Выбрать главу

- Ты хочешь выгнать мою мать из дома?

- Из нашего дома, да. Пусть живет на территории, пусть даже заберет с собой пару служанок, однако здесь я ее не потерплю.

- Почему? – поразился я.

- Ты еще спрашиваешь, – Александр сделал еще один внушительный глоток вина. – Потому что твоя мать - грязная ведьма, и место ей, если быть честным, на виселице или на костре, но никак не в нашем доме. Тем, что я не выдворил ее прочь и не распорядился казнить, я проявляю глубочайшее уважение к тебе и твоему отцу, она же не заслужила и капли этого уважения.

- Моя мать не…

- Ты смеешь перечить мне, брат?! – в нем снова начал пробуждаться зверь. Александр стал похож на пороховой бочонок, которому достаточно лишь искры, чтобы взорваться самому, и разметать на куски все вокруг себя.

- Теперь я глава этой семьи. Я должен принимать решения. И если ты смеешь противиться им, то в первую очередь помни, что мне ничего не стоит одним коротким приказом оборвать и твою жизнь, и жизнь твоей матери. Да что там приказ! Я сам, не шибко утруждаясь, сделаю это.
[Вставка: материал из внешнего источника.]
/-- **The amendment preserves well-formedness** (`0 ≤ C`): nonnegativity is kept and the uniform ph-gain sum clause survives with `CF + 7C`
(`Σ_{n<N} klRelGain n ρ ≤ 40/9 ≤ 5`, `Σ_{n<N} 2^{−n} ≤ 2`). -/
theorem addShellLog_wf (hG : G.WF) (hC : 0 ≤ C) : (G.addShellLog C).WF := by
  obtain ⟨h1, h2, h3, h4, h5, h6, h7, h8, h9, h10, h11, h12, h13, h14, h15, h16, h17, h18, h19, h20⟩ := hG
  refine ⟨h1, h2, h3, h4, h5, h6, h7, h8, h9, h10, h11, h12, ?_, ?_, ?_, ?_, h17, h18, h19, h20⟩
  · intro n ρ
    show 0 ≤ G.phGain n ρ + C * (klRelGain n (max ρ 0) + ((2 : ℝ) ^ n)⁻¹)
    have := klRelGain_nonneg n (le_max_right ρ 0)
    have := h13 n ρ
    positivity
  · show 0 ≤ G.CF + 7 * C
    linarith
  · intro ρ N hρ
    show ∑ n ∈ range N, (G.phGain n ρ + C * (klRelGain n (max ρ 0) + ((2 : ℝ) ^ n)⁻¹)) ≤ G.CF + 7 * C
    rw [sum_add_distrib, ← mul_sum, sum_add_distrib, max_eq_left hρ]
    have hA := h15 ρ N hρ
    have hB := sum_range_klRelGain_le N hρ
    have hC2 : ∑ n ∈ range N, ((2 : ℝ) ^ n)⁻¹ ≤ 2 := by
      have e : ∀ n : ℕ, ((2 : ℝ) ^ n)⁻¹ = ((1 : ℝ) / 2) ^ n := fun n => by rw [one_div, inv_pow]
      simp_rw [e]
      have hq0 : (0 : ℝ) ≤ 1 / 2 := by norm_num
      have hq1 : (1 : ℝ) / 2 < 1 := by norm_num
      calc ∑ n ∈ range N, ((1 : ℝ) / 2) ^ n ≤ ∑' n : ℕ, ((1 : ℝ) / 2) ^ n :=
            Summable.sum_le_tsum _ (fun i _ => by positivity) (summable_geometric_of_lt_one hq0 hq1)
        _ = 2 := by rw [tsum_geometric_of_lt_one hq0 hq1]; norm_num
    nlinarith
  · intro ρ t N hρ
    show ∑ n ∈ Ioc t N, G.ppGain n ρ ≤ G.CF + 7 * C
    exact (h16 ρ t N hρ).trans (by linarith)

/-- The particle–hole gain grows: `G.phGain n ρ ≤ (G.addShellLog C).phGain n ρ` (`0 ≤ C`). -/
theorem phGain_le_addShellLog (hC : 0 ≤ C) (n : ℕ) (ρ : ℝ) : G.phGain n ρ ≤ (G.addShellLog C).phGain n ρ := by
  rw [addShellLog_phGain]
  have := klRelGain_nonneg n (le_max_right ρ 0)
  have : 0 ≤ C * (klRelGain n (max ρ 0) + ((2 : ℝ) ^ n)⁻¹) := by positivity
  linarith

/-- **The amended gain hosts the relative profile and the floor**: `C·(klRelGain n ρ + 2^{−n}) ≤ (G.addShellLog C).phGain n ρ` (`0 ≤ ρ`, `0 ≤ G.phGain n ρ`). -/
theorem klRelGain_le_addShellLog {n : ℕ} {ρ : ℝ} (hph : 0 ≤ G.phGain n ρ) (hρ : 0 ≤ ρ) :
    C * (klRelGain n ρ + ((2 : ℝ) ^ n)⁻¹) ≤ (G.addShellLog C).phGain n ρ := by
  rw [addShellLog_phGain, max_eq_left hρ]
  linarith

/-- The freezing constant grows (`0 ≤ C`). -/
theorem CF_le_addShellLog (hC : 0 ≤ C) : G.CF ≤ (G.addShellLog C).CF := by
  rw [addShellLog_CF]; linarith

/-- **`pred_le` survives the amendment**: if `G.phGain (n−1) ρ ≤ 4·G.phGain n ρ` then the same holds for `G.addShellLog C` (`0 ≤ C`). -/
theorem addShellLog_phGain_pred_le (hC : 0 ≤ C) {n : ℕ} {ρ : ℝ} (h : G.phGain (n - 1) ρ ≤ 4 * G.phGain n ρ) :
    (G.addShellLog C).phGain (n - 1) ρ ≤ 4 * (G.addShellLog C).phGain n ρ := by
  rw [addShellLog_phGain, addShellLog_phGain]
  have hg := klRelGain_pred_le n (le_max_right ρ 0)
  have h2 : ((2 : ℝ) ^ (n - 1))⁻¹ ≤ 4 * ((2 : ℝ) ^ n)⁻¹ := by
    rcases Nat.eq_zero_or_pos n with h0 | hn
    · subst h0; norm_num
    · obtain ⟨k, rfl⟩ : ∃ k, n = k + 1 := ⟨n - 1, by omega⟩
      rw [Nat.add_sub_cancel, pow_succ, mul_inv]
      have : 0 < ((2 : ℝ) ^ k)⁻¹ := by positivity
      nlinarith
  have hk0 := klRelGain_nonneg n (le_max_right ρ 0)
  nlinarith

end GeoConsts

/-! ## §3 The hosting inequality: the relative bar of record under the amended package's rev-2 bar -/

section Hosting

variable {L : ℕ}

/-- `thermalBar` grows with the amendment (`0 ≤ C`). -/
theorem thermalBar_le_addShellLog {G : GeoConsts} {C : ℝ} (hC : 0 ≤ C) (P : SplitConsts) (U β : ℝ) (n : ℕ) :
    thermalBar G P U β n ≤ thermalBar (G.addShellLog C) P U β n := by
  unfold thermalBar
  rw [GeoConsts.addShellLog_CF]
  have : 0 ≤ (P.Klam * U) ^ 2 * ((4 : ℝ) ^ (nScales β - n))⁻¹ := by positivity
  nlinarith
Его слова заставили меня задрожать. Не столько их жуткий смысл, сколько холод, с которыми они были сказаны, напугал меня. Я верил ему, каждой угрозе Александра я верил. Он действительно был способен убить и меня и мою мать собственноручно. Это читалось в его глаза преисполненных холодной злобы. Александр был болен. Заражен безумием, пропитан ядом зла, семя которого он взращивал в себе с самого детства, а за годы, проведенные вдали от дома, за обучением военному мастерству и искусству убивать, оно расцвело.

- Я понял тебя, брат. Но если ты выгонишь мою мать, то и я покину этот дом. Это не угроза и не ультиматум. Однако я не оставлю ее, даже в изгнании.
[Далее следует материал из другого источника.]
import Summits.QuantumFields.BalabanUV.T4Continuum.Support.DirichletCutoutFarPart

/-!
# `BalabanUV.T4Continuum.Support.DirichletCutoutBudgetConstants` — NE2 (node U1a) formalisation swarm, sub-row `T4-U1a.S-NE2-D1-DIRICHLET°`, supplier item
# «Δ1-SKELETON» (file 20): SCALING OF THE FAR-PART CONSTANTS — with `Y = n/(R − 1)` (`2 ≤ R`, `R − 1 ≤ n`) the smoothness constants of the
# product cutoff and of the corner cut-out read `n·ell1 = c₁Y`, `n·ell1C = c₁d²Y`, `n²·ell2 = c₂Y²`, `n²·ell2C = c₂′Y²`, whence the two factors of
# file 11's far-part END obey `A₁ ≤ a₁·Y`, `A₂ ≤ a₂·Y²` and `A₁A₂ ≤ Kfar·Y³` with constants depending on `d, a′` only
# (unit b2b-balaban-t4-ne2-formalise-leaf-08, gen 7, file 20)

HONEST FRAMING.  Elementary real arithmetic at MODEL level; [folklore]; NE2 (U1a) is NOT proved by this file; spine PROVED 0/9 unchanged;
NOT infinite volume, NOT the mass gap, NOT Clay.  HONEST DEPENDENCY (verbatim): «continuum YM on T⁴ ⇐ BetaPertH ∧ nine spine estimates (0/9
proved); BetaPertH ⇐ (D1) ∧ (D4) ∧ CAP+tail; G-an2-4 gates asym, D1 and NE2/3/4.»

WHAT THIS FILE PROVES (0 sorry).  Data `c1`, `c2`, `c2C`, `aE`, `a1`, `aD`, `a2`, `Kfar`; identities `mul_ell1`, `mul_ell1C`, `sq_mul_ell2`,
`sq_mul_ell2C`; bounds `AE_le`, `A1_le`, `AD_le`, `A2_le`, END **`A1_mul_A2_le`** (`A₁A₂ ≤ Kfar·Y³`), and `ell1C_sq_window_le`
(`ell1C²·(8R+11)(8R+12) ≤ (28c₁d²)²`, the near-part window constant for `m = 2R + 3`).

ABSOLUTE RULE (cell, verbatim): «No internally-minted statement may enter as a cited fact. Every hypothesis is either kernel-proved in
this package or a verbatim quotation of a PUBLISHED theorem with page reference. The manuscript(s) under audit are NOT citable for
their own disputed steps — they are the thing under adjudication; programme-internal (2001/route/tribunal) claims are never citable.»
[folklore]; data definitions (constants); no `def … : Prop` fact.  NOT CLAIMED: any rate, NE2, NE3.
-/

noncomputable section

open scoped BigOperators

namespace Summit.QuantumFields.BalabanUV.T4Continuum.DirichletCutoutBudgetConstants

open Summit.QuantumFields.BalabanUV.T4Continuum.ScalarAveragedPropagator (gammaPs gammaPs_pos)
open Summit.QuantumFields.BalabanUV.T4Continuum.ScaleProfile (lip1 lip2 lip1_nonneg lip2_nonneg)
open Summit.QuantumFields.BalabanUV.T4Continuum.DirichletMonotoneCutoff (pred_pos)
open Summit.QuantumFields.BalabanUV.T4Continuum.DirichletDipCutoffSmooth (ell1 ell2)
open Summit.QuantumFields.BalabanUV.T4Continuum.DirichletCornerCutoutEta (ell1C ell2C)
open Summit.QuantumFields.BalabanUV.T4Continuum.DirichletCutoutFarPart (AE AD A1 A2)

/-- `c₁ = 9·3^d`. [folklore] -/
def c1 (d : ℕ) : ℝ := 9 * 3 ^ d

/-- `c₂ = 36·3^d + 2c₁²`. [folklore] -/
def c2 (d : ℕ) : ℝ := 36 * 3 ^ d + 2 * c1 d ^ 2

/-- `c₂′ = 36·3^d·d² + 2c₁²d⁴`. [folklore] -/
def c2C (d : ℕ) : ℝ := 36 * 3 ^ d * d ^ 2 + 2 * c1 d ^ 2 * d ^ 4

/-- `a_E = √(2γ′⁻¹ + 2d⁵c₁²γ′⁻²)`. [folklore] -/
def aE (d : ℕ) (a' : ℝ) : ℝ := Real.sqrt (2 * (gammaPs d a')⁻¹ + 2 * d ^ 5 * c1 d ^ 2 * (gammaPs d a')⁻¹ ^ 2)

/-- `a₁ = √(2a_E² + 2dc₁²γ′⁻²)`. [folklore] -/
def a1 (d : ℕ) (a' : ℝ) : ℝ := Real.sqrt (2 * aE d a' ^ 2 + 2 * d * c1 d ^ 2 * (gammaPs d a')⁻¹ ^ 2)

/-- `a_Δ = √(2(1+(a′γ′⁻¹)²)) + d(2c₁d²√γ′⁻¹ + c₂′γ′⁻¹)`. [folklore] -/
def aD (d : ℕ) (a' : ℝ) : ℝ :=
  Real.sqrt (2 * (1 + (a' * (gammaPs d a')⁻¹) ^ 2)) + d * (2 * (c1 d * d ^ 2) * Real.sqrt ((gammaPs d a')⁻¹) + c2C d * (gammaPs d a')⁻¹)

/-- `a₂ = a_Δ + d(2c₁a_E + c₂γ′⁻¹)`. [folklore] -/
def a2 (d : ℕ) (a' : ℝ) : ℝ := aD d a' + d * (2 * c1 d * aE d a' + c2 d * (gammaPs d a')⁻¹)

/-- the far-part constant `Kfar = a₁a₂`. [folklore] -/
def Kfar (d : ℕ) (a' : ℝ) : ℝ := a1 d a' * a2 d a'

variable {d : ℕ} {a' : ℝ} {n R : ℕ}

/-- `c₁ ≥ 0`. [folklore] -/
theorem c1_nonneg (d : ℕ) : 0 ≤ c1 d := by unfold c1; positivity

/-- `a_E ≥ 0`. [folklore] -/
theorem aE_nonneg (d : ℕ) (a' : ℝ) : 0 ≤ aE d a' := Real.sqrt_nonneg _

/-- `a₁ ≥ 0`. [folklore] -/
theorem a1_nonneg (d : ℕ) (a' : ℝ) : 0 ≤ a1 d a' := Real.sqrt_nonneg _

/-- `a_Δ ≥ 0`. [folklore] -/
theorem aD_nonneg (d : ℕ) (a' : ℝ) : 0 ≤ aD d a' := by
  have := (gammaPs_pos (d := d) (a' := a')).1
  have := c1_nonneg d
  unfold aD c2C; positivity

/-- `a₂ ≥ 0`. [folklore] -/
theorem a2_nonneg (d : ℕ) (a' : ℝ) : 0 ≤ a2 d a' := by
  have := (gammaPs_pos (d := d) (a' := a')).1
  have := c1_nonneg d
  have := aD_nonneg d a'
  have := aE_nonneg d a'
  unfold a2 c2; positivity

/-- `Kfar ≥ 0`. [folklore] -/
theorem Kfar_nonneg (d : ℕ) (a' : ℝ) : 0 ≤ Kfar d a' := mul_nonneg (a1_nonneg d a') (a2_nonneg d a')

section Scaling

variable (hR : 2 ≤ R)
include hR

/-- `n·ell1 = c₁·Y`. [folklore] -/
theorem mul_ell1 (d n : ℕ) : (n : ℝ) * ell1 d R = c1 d * ((n : ℝ) / ((R : ℝ) - 1)) := by
  have h := (pred_pos hR).ne'
  unfold ell1 lip1 c1
  field_simp
  ring

/-- `n·ell1C = c₁d²·Y`. [folklore] -/
theorem mul_ell1C (d n : ℕ) : (n : ℝ) * ell1C d R = c1 d * d ^ 2 * ((n : ℝ) / ((R : ℝ) - 1)) := by
  have h := (pred_pos hR).ne'
  unfold ell1C lip1 c1
  field_simp
  ring

/-- `n²·ell2 = c₂·Y²`. [folklore] -/
theorem sq_mul_ell2 (d n : ℕ) : (n : ℝ) ^ 2 * ell2 d R = c2 d * ((n : ℝ) / ((R : ℝ) - 1)) ^ 2 := by
  have h := (pred_pos hR).ne'
  unfold ell2 ell1 lip1 lip2 c2 c1
  field_simp
  ring

/-- `n²·ell2C = c₂′·Y²`. [folklore] -/
theorem sq_mul_ell2C (d n : ℕ) : (n : ℝ) ^ 2 * ell2C d R = c2C d * ((n : ℝ) / ((R : ℝ) - 1)) ^ 2 := by
  have h := (pred_pos hR).ne'
  unfold ell2C ell1C lip1 lip2 c2C c1
  field_simp
  ring

variable (hRn : R - 1 ≤ n)
include hRn

/-- `Y = n/(R−1) ≥ 1`. [folklore] -/
theorem one_le_Y : 1 ≤ (n : ℝ) / ((R : ℝ) - 1) := by
  rw [le_div_iff₀ (pred_pos hR), one_mul]
  have h1 : ((R - 1 : ℕ) : ℝ) ≤ n := by exact_mod_cast hRn
  have h2 : ((R - 1 : ℕ) : ℝ) = (R : ℝ) - 1 := by
    rw [Nat.cast_sub (by omega)]; simp
  linarith

/-- `A_E ≤ a_E·Y`. [folklore] -/
theorem AE_le : AE d a' n R ≤ aE d a' * ((n : ℝ) / ((R : ℝ) - 1)) := by
  set Y := (n : ℝ) / ((R : ℝ) - 1) with hY
  have hY1 := one_le_Y hR hRn
  have hY0 : 0 ≤ Y := by linarith
  have hγ := (gammaPs_pos (d := d) (a' := a')).1
  have hK : 0 ≤ 2 * (gammaPs d a')⁻¹ + 2 * d ^ 5 * c1 d ^ 2 * (gammaPs d a')⁻¹ ^ 2 := by positivity
  have hrhs : aE d a' * Y = Real.sqrt ((2 * (gammaPs d a')⁻¹ + 2 * d ^ 5 * c1 d ^ 2 * (gammaPs d a')⁻¹ ^ 2) * Y ^ 2) := by
    unfold aE; rw [Real.sqrt_mul hK, Real.sqrt_sq hY0]
  rw [hrhs]
  unfold AE
  rw [mul_ell1C hR, ← hY]
  refine Real.sqrt_le_sqrt ?_
  have hc := c1_nonneg d
  have : 2 * (gammaPs d a')⁻¹ ≤ 2 * (gammaPs d a')⁻¹ * Y ^ 2 := by
    have : (1 : ℝ) ≤ Y ^ 2 := by nlinarith
    nlinarith [inv_nonneg.mpr hγ.le]
  nlinarith [sq_nonneg (c1 d * d ^ 2 * Y), inv_nonneg.mpr hγ.le]

/-- `A₁ ≤ a₁·Y`. [folklore] -/
theorem A1_le : A1 d a' n R ≤ a1 d a' * ((n : ℝ) / ((R : ℝ) - 1)) := by
  set Y := (n : ℝ) / ((R : ℝ) - 1) with hY
  have hY1 := one_le_Y hR hRn
  have hY0 : 0 ≤ Y := by linarith
  have hγ := (gammaPs_pos (d := d) (a' := a')).1
  have hAE := AE_le hR hRn (d := d) (a' := a')
  have hAE0 : 0 ≤ AE d a' n R := Real.sqrt_nonneg _
  have hAE2 : AE d a' n R ^ 2 ≤ (aE d a' * Y) ^ 2 := pow_le_pow_left₀ hAE0 hAE 2
  have hK : 0 ≤ 2 * aE d a' ^ 2 + 2 * d * c1 d ^ 2 * (gammaPs d a')⁻¹ ^ 2 := by positivity
  have hrhs : a1 d a' * Y = Real.sqrt ((2 * aE d a' ^ 2 + 2 * d * c1 d ^ 2 * (gammaPs d a')⁻¹ ^ 2) * Y ^ 2) := by
    unfold a1; rw [Real.sqrt_mul hK, Real.sqrt_sq hY0]
  rw [hrhs]
  unfold A1
  rw [mul_ell1 hR, ← hY]
  refine Real.sqrt_le_sqrt ?_
  nlinarith [hAE2, sq_nonneg (c1 d * Y), inv_nonneg.mpr hγ.le]

/-- `A_Δ ≤ a_Δ·Y²`. [folklore] -/
theorem AD_le : AD d a' n R ≤ aD d a' * ((n : ℝ) / ((R : ℝ) - 1)) ^ 2 := by
  set Y := (n : ℝ) / ((R : ℝ) - 1) with hY
  have hY1 := one_le_Y hR hRn
  have hY0 : 0 ≤ Y := by linarith
  have hYY : Y ≤ Y ^ 2 := by nlinarith
  have hY2 : 1 ≤ Y ^ 2 := by nlinarith
  have hγ := (gammaPs_pos (d := d) (a' := a')).1
  have hc := c1_nonneg d
  unfold AD aD
  rw [mul_ell1C hR, sq_mul_ell2C hR, ← hY]
  have h1 : Real.sqrt (2 * (1 + (a' * (gammaPs d a')⁻¹) ^ 2)) ≤ Real.sqrt (2 * (1 + (a' * (gammaPs d a')⁻¹) ^ 2)) * Y ^ 2 :=
    le_mul_of_one_le_right (Real.sqrt_nonneg _) hY2
  have h2 : 2 * (c1 d * d ^ 2 * Y) * Real.sqrt ((gammaPs d a')⁻¹) ≤ 2 * (c1 d * d ^ 2) * Real.sqrt ((gammaPs d a')⁻¹) * Y ^ 2 := by
    have : 0 ≤ 2 * (c1 d * d ^ 2) * Real.sqrt ((gammaPs d a')⁻¹) := by positivity
    nlinarith
  have h3 : 0 ≤ c2C d * Y ^ 2 * (gammaPs d a')⁻¹ := by unfold c2C; positivity
  have hd : (0 : ℝ) ≤ d := Nat.cast_nonneg d
  nlinarith [mul_le_mul_of_nonneg_left (add_le_add h2 (le_refl (c2C d * Y ^ 2 * (gammaPs d a')⁻¹))) hd]

/-- `A₂ ≤ a₂·Y²`. [folklore] -/
theorem A2_le : A2 d a' n R ≤ a2 d a' * ((n : ℝ) / ((R : ℝ) - 1)) ^ 2 := by
  set Y := (n : ℝ) / ((R : ℝ) - 1) with hY
  have hY1 := one_le_Y hR hRn
  have hY0 : 0 ≤ Y := by linarith
  have hγ := (gammaPs_pos (d := d) (a' := a')).1
  have hc := c1_nonneg d
  have hAD := AD_le hR hRn (d := d) (a' := a')
  have hAE := AE_le hR hRn (d := d) (a' := a')
  have haE := aE_nonneg d a'
  unfold A2 a2
  rw [mul_ell1 hR, sq_mul_ell2 hR, ← hY]
  rw [← hY] at hAD hAE
  have h2 : 2 * (c1 d * Y) * AE d a' n R ≤ 2 * c1 d * aE d a' * Y ^ 2 := by
    have := mul_le_mul_of_nonneg_left hAE (by positivity : 0 ≤ 2 * (c1 d * Y))
    nlinarith
  have h3 : 0 ≤ c2 d * Y ^ 2 * (gammaPs d a')⁻¹ := by unfold c2; positivity
  have hd : (0 : ℝ) ≤ d := Nat.cast_nonneg d
  nlinarith [mul_le_mul_of_nonneg_left (add_le_add h2 (le_refl (c2 d * Y ^ 2 * (gammaPs d a')⁻¹))) hd]

omit hRn in
/-- `A₂ ≥ 0` (`R ≥ 2`). [folklore] -/
theorem A2_nonneg : 0 ≤ A2 d a' n R := by
  have hγ := (gammaPs_pos (d := d) (a' := a')).1
  have hl1 : 0 ≤ ell1 d R := by have := lip1_nonneg hR; unfold ell1; positivity
  have hl1C : 0 ≤ ell1C d R := by have := lip1_nonneg hR; unfold ell1C; positivity
  have hl2 : 0 ≤ ell2 d R := by have := lip2_nonneg (R := R); unfold ell2; positivity
  have hl2C : 0 ≤ ell2C d R := by have := lip2_nonneg (R := R); unfold ell2C; positivity
  have hAE : 0 ≤ AE d a' n R := Real.sqrt_nonneg _
  unfold A2 AD; positivity

/-- **`A₁A₂ ≤ Kfar·Y³`.** [folklore] -/
theorem A1_mul_A2_le : A1 d a' n R * A2 d a' n R ≤ Kfar d a' * ((n : ℝ) / ((R : ℝ) - 1)) ^ 3 := by
  have hY1 := one_le_Y hR hRn
  have h1 := A1_le hR hRn (d := d) (a' := a')
  have h2 := A2_le hR hRn (d := d) (a' := a')
  have hA2 := A2_nonneg hR (d := d) (a' := a') (n := n)
  have ha1 := a1_nonneg d a'
  calc A1 d a' n R * A2 d a' n R ≤ (a1 d a' * ((n : ℝ) / ((R : ℝ) - 1))) * (a2 d a' * ((n : ℝ) / ((R : ℝ) - 1)) ^ 2) :=
        mul_le_mul h1 h2 hA2 (mul_nonneg ha1 (by linarith))
    _ = Kfar d a' * ((n : ℝ) / ((R : ℝ) - 1)) ^ 3 := by unfold Kfar; ring

end Scaling

/-- the near-part window constant for `m = 2R + 3` (`n₀ + 1 = 4m = 8R + 12`): `ell1C²·(n₀(n₀+1)) ≤ (28c₁d²)²` (`R ≥ 2`). [folklore] -/
theorem ell1C_sq_window_le (hR : 2 ≤ R) (d : ℕ) :
    ell1C d R ^ 2 * (((8 * R + 11 : ℕ) : ℝ) * ((8 * R + 11 : ℕ) + 1)) ≤ (28 * c1 d * d ^ 2) ^ 2 := by
  have hpos := pred_pos hR
  have hR' : (2 : ℝ) ≤ R := by exact_mod_cast hR
  have hc := c1_nonneg d
  have hE : ell1C d R = c1 d * d ^ 2 / ((R : ℝ) - 1) := by
    unfold ell1C lip1 c1; field_simp; ring
  rw [hE, div_pow]
  rw [div_mul_eq_mul_div, div_le_iff₀ (by positivity)]
  push_cast
  have hw : ((8 : ℝ) * R + 11) * (8 * R + 11 + 1) ≤ (28 * ((R : ℝ) - 1)) ^ 2 := by nlinarith
  calc (c1 d * d ^ 2) ^ 2 * ((8 * (R : ℝ) + 11) * (8 * R + 11 + 1))
      ≤ (c1 d * d ^ 2) ^ 2 * (28 * ((R : ℝ) - 1)) ^ 2 := mul_le_mul_of_nonneg_left hw (by positivity)
    _ = (28 * c1 d * d ^ 2) ^ 2 * ((R : ℝ) - 1) ^ 2 := by ring

end Summit.QuantumFields.BalabanUV.T4Continuum.DirichletCutoutBudgetConstants

end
- Я понимаю тебя, Артур, – сказал Александр,уже совершенно спокойно, словно и не взрывался только что лютым гневом. – Однако, вынужден ответить отказом. Видишь ли, ты нужен мне, брат. Ведь именно за тобой охотится чудище. А это наш козырь. Мы используем тебя, ты станешь приманкой, куском сыра в мышеловке. И до тех пор, пока заветная ночь не наступит, я не спущу с тебя глаз.

- Значит ли это, что я не могу покинуть особняк? – нахмурился я.

- Да, именно то и значит. Покидать его ты будешь только в моем обществе, брат. Я лично стану присматривать за тобой. А когда все закончится, отпущу, обещаю. Сможешь идти куда вздумается, вместе со своей матерью, я не стану тебя задерживать.

Александр залпом осушил остатки вина в бокале.

- Только когда все кончится, – повторил он задумчиво. – И не днем ранее, ты меня понял?

- Вполне ясно.

- Отлично. Тогда на этом все. Если у тебя нет больше вопросов, я прошу оставить меня.

Вопросы были, да еще как много. Но я не задал ни одного из них. Я просто встал, и пошел прочь из кабинета, не желая больше ни секунды оставаться в обществе своего безумного брата.

Мать восприняла весть о переезде спокойно, так, словно ожидала этого. А когда я начал говорить ей, что обязательно изменю решение брата со временем или покину особняк сам, она ответила, что никогда не чувствовала себя своей в этом доме, и жила здесь только ради меня, чтобы быть рядом и днем и ночью. Теперь же, когда я вырос, она с радостью покинет эти стены и станет жить в собственном доме, где ей будет дышаться намного легче.

Александр действительно взялся обучать меня. Занятия эти проходили каждый день и были весьма изнурительными. Александр был хорошим стрелком и мастером фехтования, но крайне плохим учителем. Он не умел объяснять, постоянно выходил из себя, требовал от меня того, чего я не мог дать в принципе, в виду своей неопытности. И все же, в стрельбе я смог добиться определенных успехов. С каждым днем я стрелял все лучше, быстрее перезаряжал мушкеты и пистоли, бил собственные рекорды меткости. Все было куда печальнее с фехтованием. Даже с моим старым снисходительным учителем мистером Бейтсом у меня получалось довольно плохо. Александр же приходил в ярость от моей «беспомощности», как он сам выражался. Каждый урок сопровождался грубыми оскорблениями, порезами и синяками, полученными в ходе спаррингов, и уязвленной... нет, вдавленной в грязь и растоптанной там гордости. Каждый вечер, после этих занятий, лежа в своей постели, и сжимая зубы чтобы не стонать от боли, я молился, чтобы роковая ночь наступила как можно быстрее и все это закончилось. Как-нибудь, как угодно, но закончилось.